- WHAT YOU ARE ASKED TO DO -
Below are records; quote them exactly from the first line through the line that contains "presented through a".

Collected data:

Start of Block

import Mathlib
import HarnessLib
import Summits.ValiantsHypothesis.ValiantsHypothesis.Theorems.LacunarySymmetroidMatrixDescartesOsculationLawRankLetterRealRoots

/-!
# ValiantsHypothesis / LacunarySymmetroid — crux `MatrixDescartes` (stmt-ValiantsHypothesis-18050, V1),
# line `Cruxes/MatrixDescartes/Lines/osculation_law.lean` («osculation-law»), stub `stub_peel` (ALL ranks):
# THE VERTICAL FAMILY OF A SYMMETRIC BLOCK PENCIL (the (δ)-glue of NOTE-p7g12-peel-general-r-sizing.md §6)

Every rank-free `…OsculationLawPeel*` theorem is stated for an abstract spectral curve `Φ : MvPolynomial (Fin 2) ℝ`
presented through a vertical family `P : ℝ → ℝ[X]` with `hP : (P t)(b) = Φ(t, b)` and hyperbolicity
`hsplit : ∀ t > 0, (P t).Splits`.  This file supplies `P`, `hP`, `hsplit` (and the identification of the constant coefficient
with `blockDet`) for the pencils of the line: `Φ = det(Σ_l X₀^{d l}·S_l + X₁·(I_r ⊕ 0))`, `S_l` real symmetric on `Fin r ⊕ Fin s`,
with `P t := det(C(G(t)) + X·C(I_r ⊕ 0))`, `G(t) = Σ_l t^{d l} S_l` — real-rooted at EVERY rank and every degeneracy by p5 g11's
`OsculationLetter.splits_det_add_X_smul_blockProj`.

* `pencilAt_isSymm` — `G(t)` is symmetric.
* **`eval_pencil_letter`** — `hP`: `(P t).eval b = MvPolynomial.eval ![t, b] Φ`.
* **`splits_pencil_letter`** — `hsplit` (for every real `t`).
* `coeff_zero_pencil_letter`, `eval_blockDet` — `(P t).coeff 0 = det G(t) = blockDet(t)`;
  `eval_lowerDet` — `lowerDet(t) = det G(t)₂₂`.

Honest framing: glue LEMMAS toward the OPEN stub `stub_peel` (all `r`); nothing of the summit is proved; `VP ≠ VNP` is NOT
proved.  No definitions, no named facts.
-/

-- `Summit.ValiantsHypothesis.ValiantsHypothesis.…` is the tree's mandated single-conjunct layout (Sub = Summit).
set_option linter.dupNamespace false

noncomputable section

namespace Summit.ValiantsHypothesis.ValiantsHypothesis.Theorems.LacunarySymmetroidMatrixDescartes

open Polynomial
open scoped BigOperators

namespace OsculationPeel

variable {r s K : ℕ} (d : Fin K → ℕ) (S : Fin K → Matrix (Fin r ⊕ Fin s) (Fin r ⊕ Fin s) ℝ)

/-- `G(t) = Σ_l t^{d l} S_l` is symmetric when the `S_l` are. [folklore] -/
theorem pencilAt_isSymm (hS : ∀ l, (S l).IsSymm) (t : ℝ) : (∑ l, t ^ d l • S l).IsSymm := by
  refine Matrix.IsSymm.ext fun i j => ?_
  simp only [Matrix.sum_apply, Matrix.smul_apply, smul_eq_mul]
  exact Finset.sum_congr rfl fun l _ => by rw [(hS l).apply i j]

/-- **`hP` for pencils**: the letter of `G(t)` evaluated at `b` is the spectral curve at `(t, b)`. [folklore] -/
theorem eval_pencil_letter (t b : ℝ) :
    (Matrix.det ((∑ l, t ^ d l • S l).map Polynomial.C
      + (X : ℝ[X]) • (Matrix.fromBlocks 1 0 0 0 : Matrix (Fin r ⊕ Fin s) (Fin r ⊕ Fin s) ℝ).map Polynomial.C)).eval b =
    MvPolynomial.eval ![t, b]
      (∑ l, (MvPolynomial.X (0 : Fin 2) : MvPolynomial (Fin 2) ℝ) ^ d l •
              (S l).map (MvPolynomial.C : ℝ →+* MvPolynomial (Fin 2) ℝ)
            + (MvPolynomial.X (1 : Fin 2) : MvPolynomial (Fin 2) ℝ) •
              (Matrix.fromBlocks 1 0 0 0 : Matrix (Fin r ⊕ Fin s) (Fin r ⊕ Fin s) ℝ).map
                (MvPolynomial.C : ℝ →+* MvPolynomial (Fin 2) ℝ)).det := by
  rw [OsculationLetter.eval_det_letter, RingHom.map_det, RingHom.mapMatrix_apply]
  congr 1
  ext i j
  simp only [Matrix.add_apply, Matrix.smul_apply, Matrix.sum_apply, Matrix.map_apply, smul_eq_mul, map_add, map_sum,
    map_mul, map_pow, MvPolynomial.eval_X, MvPolynomial.eval_C, Matrix.cons_val_zero, Matrix.cons_val_one]

/-- **`hsplit` for pencils**: the letter of `G(t)` is real-rooted (every rank, every degeneracy). [folklore] -/
theorem splits_pencil_letter (hS : ∀ l, (S l).IsSymm) (t : ℝ) :
    (Matrix.det ((∑ l, t ^ d l • S l).map Polynomial.C
      + (X : ℝ[X]) • (Matrix.fromBlocks 1 0 0 0 : Matrix (Fin r ⊕ Fin s) (Fin r ⊕ Fin s) ℝ).map Polynomial.C)).Splits :=
  OsculationLetter.splits_det_add_X_smul_blockProj r s _ (pencilAt_isSymm d S hS t)

/-- The constant coefficient of the letter of `G(t)` is `det G(t)`. [folklore] -/
theorem coeff_zero_pencil_letter (t : ℝ) :
    (Matrix.det ((∑ l, t ^ d l • S l).map Polynomial.C
      + (X : ℝ[X]) • (Matrix.fromBlocks 1 0 0 0 : Matrix (Fin r ⊕ Fin s) (Fin r ⊕ Fin s) ℝ).map Polynomial.C)).coeff 0 =
    (∑ l, t ^ d l • S l).det := by
  rw [Polynomial.coeff_zero_eq_eval_zero, OsculationLetter.eval_det_letter, zero_smul, add_zero]

/-- `blockDet(t) = det G(t)`: evaluating the determinant of the polynomial pencil. [folklore] -/
theorem eval_blockDet (t : ℝ) :
    ((∑ l, (X : ℝ[X]) ^ d l • (S l).map Polynomial.C).det).eval t = (∑ l, t ^ d l • S l).det := by
  rw [← Polynomial.coe_evalRingHom, RingHom.map_det, RingHom.mapMatrix_apply]
  congr 1
  ext i j
  simp only [Matrix.map_apply, Matrix.sum_apply, Matrix.smul_apply, smul_eq_mul, Polynomial.coe_evalRingHom, eval_finsetSum,
    eval_mul, eval_pow, eval_X, eval_C]

/-- `lowerDet(t) = det G(t)₂₂`. [folklore] -/
theorem eval_lowerDet (t : ℝ) :
    ((∑ l, (X : ℝ[X]) ^ d l • ((S l).toBlocks₂₂).map Polynomial.C).det).eval t = (∑ l, t ^ d l • S l).toBlocks₂₂.det := by
  rw [← Polynomial.coe_evalRingHom, RingHom.map_det, RingHom.mapMatrix_apply]
  congr 1
  ext i j
  simp only [Matrix.map_apply, Matrix.sum_apply, Matrix.smul_apply, smul_eq_mul, Polynomial.coe_evalRingHom, eval_finsetSum,
    eval_mul, eval_pow, eval_X, eval_C, Matrix.toBlocks₂₂, Matrix.of_apply]

/-- **ZERO ends are zeros of `blockDet`**: `Φ(ω, 0) = 0 ⇔`-direction used by the peel: if the curve passes through `(ω, 0)`
then `blockDet(ω) = 0`. [folklore] -/
theorem blockDet_eval_eq_zero_of_curve {ω : ℝ}
    (h : MvPolynomial.eval ![ω, 0]
      (∑ l, (MvPolynomial.X (0 : Fin 2) : MvPolynomial (Fin 2) ℝ) ^ d l •
              (S l).map (MvPolynomial.C : ℝ →+* MvPolynomial (Fin 2) ℝ)
            + (MvPolynomial.X (1 : Fin 2) : MvPolynomial (Fin 2) ℝ) •
              (Matrix.fromBlocks 1 0 0 0 : Matrix (Fin r ⊕ Fin s) (Fin r ⊕ Fin s) ℝ).map
                (MvPolynomial.C : ℝ →+* MvPolynomial (Fin 2) ℝ)).det = 0) :
    ((∑ l, (X : ℝ[X]) ^ d l • (S l).map Polynomial.C).det).eval ω = 0 := by
  rw [eval_blockDet, ← coeff_zero_pencil_letter d S ω, Polynomial.coeff_zero_eq_eval_zero, eval_pencil_letter, h]

end OsculationPeel

end Summit.ValiantsHypothesis.ValiantsHypothesis.Theorems.LacunarySymmetroidMatrixDescartes

end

End of Block

- REPLY TO THE TASK -
import Mathlib
import HarnessLib
import Summits.ValiantsHypothesis.ValiantsHypothesis.Theorems.LacunarySymmetroidMatrixDescartesOsculationLawRankLetterRealRoots

/-!
# ValiantsHypothesis / LacunarySymmetroid — crux `MatrixDescartes` (stmt-ValiantsHypothesis-18050, V1),
# line `Cruxes/MatrixDescartes/Lines/osculation_law.lean` («osculation-law»), stub `stub_peel` (ALL ranks):
# THE VERTICAL FAMILY OF A SYMMETRIC BLOCK PENCIL (the (δ)-glue of NOTE-p7g12-peel-general-r-sizing.md §6)

Every rank-free `…OsculationLawPeel*` theorem is stated for an abstract spectral curve `Φ : MvPolynomial (Fin 2) ℝ`
presented through a vertical family `P : ℝ → ℝ[X]` with `hP : (P t)(b) = Φ(t, b)` and hyperbolicity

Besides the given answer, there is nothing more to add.